L’ultimo approccio della scuola austriaca che non mi convince è quello metodologico, in particolare la loro convinzione che la matematica e la statistica non servano a comprendere l’economia. Nei miei studi economici posso confermare che l’uso della matematica mi ha enormemente aiutato a comprendere concetti difficili. La matematica possiede la capacità di veicolare concetti complessi tramite formule e spesso il rimaneggiamento di queste formule permette di scoprire relazioni “nascoste”, per me molto più difficili da scoprire a parole. Rispetto chi si trova più a suo agio in un contesto umanistico, allo stesso modo però non accetto che le mie amate formule vengano bollate come stregoneria, semplicemente perchè qualcuno non si trova a suo agio in loro compagnia. Vi assicuro che le formule possono essere ragazze deliziose, se manipolate nel modo giusto. Altro che olgettine!
L’opposizione all’uso della statistica invece mi è più oscuro. Le serie storiche di variabili economiche possiedono una loro “memoria” o “struttura”. La statistica aiuta semplicemente ad indagare queste caratteristiche, senza la pretesa di ridurre il fenomeno studiato a queste sole caratteristiche statistiche e senza la pretesa di proporre questi modelli statistici come modelli olistici del fenomeno in questione. Il fatto che qualcuno là fuori non sappia usare la statistica o non ne conosca i limiti non ne mina la legittimità come strumento d’indagine. Guns don’t kill people, people kill people.

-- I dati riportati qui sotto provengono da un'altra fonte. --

import Mathlib
import Literature.Analysis.FluidPDE.SpaceTimeRescaling
import Literature.Analysis.FluidPDE.PressureDeterminedUpToTime
import Literature.Analysis.FluidPDE.SuitableWeakCongr
import Literature.Analysis.FluidPDE.SelfSimilarCollapseAnsatz
import Summits.NavierStokesRegularity.NavierStokesRegularity.Theorems.EulerZoomLiouvillePowerGaugeEulerLiouvilleSelfSimilarPressureSlavingTools
import Summits.NavierStokesRegularity.NavierStokesRegularity.Theorems.EulerZoomLiouvillePowerGaugeEulerLiouvilleSelfSimilarPressureSlavingProfile
import Summits.NavierStokesRegularity.NavierStokesRegularity.Theorems.EulerZoomLiouvillePowerGaugeEulerLiouvillePressureSwap
import HarnessLib

/-!
# Crux E `PowerGaugeEulerLiouville` (stmt-NavierStokesRegularity-19832): PRESSURE SLAVING — the pressure of an exactly
# self-similar member of Seregin's class IS (a.e.) the self-similar ansatz of a profile
# (lane «pressure slaving», LEAD ns-typeII-p2 g11 10:21:09Z (4) / 10:28:47Z (a) / 10:45:58Z (1); width seat ns-ezl-w3 g2)

Route `EulerZoomLiouville` (NavierStokesRegularity), crux E = Seregin's power-gauged ancient Euler class on the slab `(−∞,0) × ℝ³`.
The census strata `IsExactlySelfSimilar` / `IsOffRateSelfSimilar` (skeleton `Lines/birth.lean`) carry a VELOCITY clause
`∀ τ < 0, u τ = selfSimilarCollapse g 0 V τ` AND a PRESSURE clause `∀ τ < 0, p τ = selfSimilarCollapsePressure g 0 P τ`.  This file proves
that the pressure clause is REDUNDANT — in the class the pressure is slaved to the velocity's similarity:
* `isDistributional_rescaledPressure` — COVARIANCE: the Euler rescaling `(s, y) ↦ (β s, β^{g} y)` with amplitude `β^{1−g}` (tree
  `IsDistributionalNSSolutionOn.stRescale`, `(α, β, γ) = (β^{1−g}, β, β^{g})`) FIXES an exactly self-similar velocity of rate `g`, so `(u, p_β)`,
  `p_β(s, y) = β^{2(1−g)} p(β s, β^{g} y)`, is again a distributional Euler solution with the SAME velocity, for every `β > 0`;
* `ae_eq_rescaledPressure` — hence `p − p_β` is a.e. a function of time (Rusin–Šverák, tree
  `ae_exists_const_of_forall_integral_mul_divergence_eq_zero`), which the `D`-type growth `∫∫_{Q_a}|p|^{3/2} ≤ K a^m`, `m < 3`, kills
  (`…PressureSlavingTools`): `p = p_β` a.e. on the slab;
* `exists_profilePressure` — **SLAVING (P)**: so (`…PressureSlavingProfile`) there is a measurable profile `Q` with
  `p = selfSimilarCollapsePressure g 0 Q` a.e. on the slab (equivalently `p τ = … τ` a.e. on `ℝ³` for a.e. `τ < 0`);
* `inClass_selfSimilarPressure` — **MEMBER FORM (C)**, crux binders verbatim (`ρ > −1/2`), any rate `g`: `InClass ρ u p H c` + the velocity
  clause ⇒ `InClass ρ u p_Q H c` for `p_Q := selfSimilarCollapsePressure g 0 Q` (via ns-ezl-w2 g2's swap `PressureSwap.inClass_congr_pressure_ae`),
  and the pressure clause holds for `p_Q` by `rfl` — the LEAD may delete the pressure clauses of these strata.
ON THE QUANTIFIER: «`∃ Q, ∀ τ < 0, p τ =ᵐ …`» is FALSE in the class (`p` may be modified freely on one slice: `u = 0`, `H = 0`, `c = 0`,
`p = 𝟙_{τ = −1}` is a member with no such `Q`); the true statement is a.e. in `τ` / a.e. on the slab, which is what is proved.
WHAT THIS IS NOT: not NS regularity, not the crux E — a de-conditioning lemma for the census of the crux CLASS 19832 on the MODEL lattice
(it deletes hypotheses from strata, it excludes nothing by itself); `--supports` stmt-19832.
[folklore; RusinSverak2011 §2 p. 4; CaffarelliKohnNirenberg1982 §2 (scaling covariance); ConstantinIgnatovaVicol2026Putative §3.1 (3.2)]
-/


noncomputable section

-- flat `Theorems/<Route><Decl>…` files of one crux share the namespace of the crux (tree convention: `Summit.<S>.<S>.…`)
set_option linter.dupNamespace false

open MeasureTheory Set Filter Topology Metric Function TopologicalSpace
open scoped ENNReal NNReal InnerProductSpace RealInnerProductSpace

namespace Summit.NavierStokesRegularity.NavierStokesRegularity.Theorems.PowerGaugeEulerLiouville

open Literature.Analysis Literature.Analysis.FunctionSpaces Literature.Analysis.FluidPDE

namespace PressureSlaving

/-! ### The self-similar rescalings fix an exactly self-similar velocity -/

/-- The slab `(−∞,0) × ℝ³` is invariant under the rescalings `(s, y) ↦ (β s, γ y)`, `β > 0`. [folklore] -/
theorem stPreimage_slab {β : ℝ} (hβ : 0 < β) (γ : ℝ) :
    stPreimage β γ 0 (0 : EuclideanSpace ℝ (Fin 3)) (slab (EuclideanSpace ℝ (Fin 3)) (Iio 0) isOpen_Iio) =
      slab (EuclideanSpace ℝ (Fin 3)) (Iio 0) isOpen_Iio := by
  apply TopologicalSpace.Opens.ext
  ext z
  simp only [coe_stPreimage, coe_slab, mem_preimage, mem_prod, mem_univ, and_true, mem_Iio, stAffine_fst, zero_add]
  constructor
  · intro h
    by_contra h'
    exact absurd h (not_lt.2 (mul_nonneg hβ.le (not_lt.1 h')))
  · intro h
    exact mul_neg_of_pos_of_neg hβ h

/-- **The rescaling `(α, β, γ) = (β^{1−g}, β, β^{g})` fixes an exactly self-similar velocity of rate `g`** (pointwise on the slab):
`β^{1−g} u(β s, β^{g} y) = u(s, y)` for `s < 0`. [folklore; ConstantinIgnatovaVicol2026Putative §3.1 (3.2)] -/
theorem selfSimilar_smul_stPull_apply {g β : ℝ} (hβ : 0 < β)
    {u : ℝ → EuclideanSpace ℝ (Fin 3) → EuclideanSpace ℝ (Fin 3)} {V : EuclideanSpace ℝ (Fin 3) → EuclideanSpace ℝ (Fin 3)}
    (hu : ∀ τ : ℝ, τ < 0 → u τ = selfSimilarCollapse g 0 V τ) {s : ℝ} (hs : s < 0) (y : EuclideanSpace ℝ (Fin 3)) :
    (β ^ (1 - g) • stPull β (β ^ g) 0 (0 : EuclideanSpace ℝ (Fin 3)) u) s y = u s y := by
  have hβs : β * s < 0 := mul_neg_of_pos_of_neg hβ hs
  rw [smul_stPull_apply, zero_add, zero_add, hu _ hβs, hu s hs]
  simp only [selfSimilarCollapse_apply, zero_sub]
  have hns : 0 ≤ -s := (neg_pos.2 hs).le
  have e1 : -(β * s) = β * (-s) := by ring
  rw [e1, Real.mul_rpow hβ.le hns, Real.mul_rpow hβ.le hns, smul_smul, smul_smul]
  have e2 : β ^ (1 - g) * (β ^ (g - 1) * (-s) ^ (g - 1)) = (-s) ^ (g - 1) := by
    rw [← mul_assoc, ← Real.rpow_add hβ, show (1 - g) + (g - 1) = 0 by ring, Real.rpow_zero, one_mul]
  have e3 : β ^ (-g) * (-s) ^ (-g) * β ^ g = (-s) ^ (-g) := by
    rw [mul_comm, ← mul_assoc, ← Real.rpow_add hβ, show g + -g = 0 by ring, Real.rpow_zero, one_mul]
  rw [e2, e3]

/-- **COVARIANCE.**  If `(u, p)` is a distributional Euler solution (no force) on the slab `(−∞,0) × ℝ³` and `u` is exactly self-similar of
rate `g`, `u τ = selfSimilarCollapse g 0 V τ` for `τ < 0`, then for every `β > 0` the pair `(u, p_β)`,
`p_β = (β^{1−g})² • stPull β β^{g} 0 0 p` (i.e. `p_β(s, y) = β^{2(1−g)} p(β s, β^{g} y)`), is a distributional Euler solution on the slab
with the SAME velocity (tree `IsDistributionalNSSolutionOn.stRescale` + `congr_ae`). [cite: CaffarelliKohnNirenberg1982, §2] -/
theorem isDistributional_rescaledPressure {g β : ℝ} (hβ : 0 < β)
    {u : ℝ → EuclideanSpace ℝ (Fin 3) → EuclideanSpace ℝ (Fin 3)} {p : ℝ → EuclideanSpace ℝ (Fin 3) → ℝ}
    {V : EuclideanSpace ℝ (Fin 3) → EuclideanSpace ℝ (Fin 3)}
    (hdist : IsDistributionalNSSolutionOn (slab (EuclideanSpace ℝ (Fin 3)) (Iio 0) isOpen_Iio) 0 0 u p)
    (hu : ∀ τ : ℝ, τ < 0 → u τ = selfSimilarCollapse g 0 V τ) :
    IsDistributionalNSSolutionOn (slab (EuclideanSpace ℝ (Fin 3)) (Iio 0) isOpen_Iio) 0 0 u
      ((β ^ (1 - g)) ^ 2 • stPull β (β ^ g) 0 (0 : EuclideanSpace ℝ (Fin 3)) p) := by
  have hα : 0 < β ^ (1 - g) := Real.rpow_pos_of_pos hβ _
  have hγ : 0 < β ^ g := Real.rpow_pos_of_pos hβ _
  have hβeq : β = β ^ (1 - g) * β ^ g := by
    rw [← Real.rpow_add hβ, show (1 - g) + g = 1 by ring, Real.rpow_one]
  have h := hdist.stRescale hα hγ hβeq 0 (0 : EuclideanSpace ℝ (Fin 3))
  rw [stPreimage_slab hβ, mul_zero, zero_div] at h
  have h0 : ((β ^ (1 - g)) ^ 2 * β ^ g) • stPull β (β ^ g) 0 (0 : EuclideanSpace ℝ (Fin 3))
      (0 : ℝ → EuclideanSpace ℝ (Fin 3) → EuclideanSpace ℝ (Fin 3)) = 0 := by
    funext s y
    rw [smul_stPull_apply]
    simp
  rw [h0] at h
  refine h.congr_ae ?_ (ae_of_all _ fun _ => rfl)
  rw [coe_slab]
  filter_upwards [ae_restrict_mem (measurableSet_Iio.prod MeasurableSet.univ)] with z hz
  exact selfSimilar_smul_stPull_apply hβ hu (mem_prod.1 hz).1 z.2

/-! ### `p = p_β` a.e. on the slab -/

/-- Backward cylinders `Q_a(0)` lie in the preimage of `Q_{(β+γ+1)a}(0)` under `(s, y) ↦ (β s, γ y)` (`β, γ, a > 0`). [folklore] -/
theorem parabolicCylinder_subset_preimage {β γ a : ℝ} (hβ : 0 < β) (hγ : 0 < γ) (ha : 0 < a) :
    parabolicCylinder a (0 : ℝ × EuclideanSpace ℝ (Fin 3)) ⊆
      stAffine β γ 0 (0 : EuclideanSpace ℝ (Fin 3)) ⁻¹' parabolicCylinder ((β + γ + 1) * a) (0 : ℝ × EuclideanSpace ℝ (Fin 3)) := by
  rintro ⟨t, x⟩ hz
  rw [mem_parabolicCylinder] at hz
  simp only [Prod.fst_zero, Prod.snd_zero, zero_sub, dist_zero_right] at hz
  rw [mem_preimage, mem_parabolicCylinder]
  simp only [stAffine_fst, stAffine_snd, Prod.fst_zero, Prod.snd_zero, zero_sub, zero_add, dist_zero_right, norm_smul,
    Real.norm_eq_abs, abs_of_pos hγ]
  obtain ⟨⟨ht1, ht2⟩, hx⟩ := hz
  refine ⟨⟨?_, mul_neg_of_pos_of_neg hβ ht2⟩, ?_⟩
  · have h1 : -(β * a ^ 2) < β * t := by nlinarith
    have h2 : β * a ^ 2 ≤ ((β + γ + 1) * a) ^ 2 := by nlinarith [sq_nonneg a, sq_nonneg (β + γ), hβ.le, hγ.le]
    linarith
  · calc γ * ‖x‖ < γ * a := mul_lt_mul_of_pos_left hx hγ
      _ ≤ (β + γ + 1) * a := by nlinarith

Questi modelli vengono in contro alla necessità di formarsi aspettative per il futuro. Ad esempio, chi lavora nel settore petrolifero ha la necessità di capire quale sarà il prezzo del greggio tra un mese. La statistica può cercare di generare delle stime future, ma non pretende di racchiudere nel modello statistico l’intero funzionamento del mercato petrolifero. Per un economista austriaco la conoscenza della statistica rappresenterebbe sicuramente un asset molto spendibile sia nel mercato del lavoro sia nel settore accademico.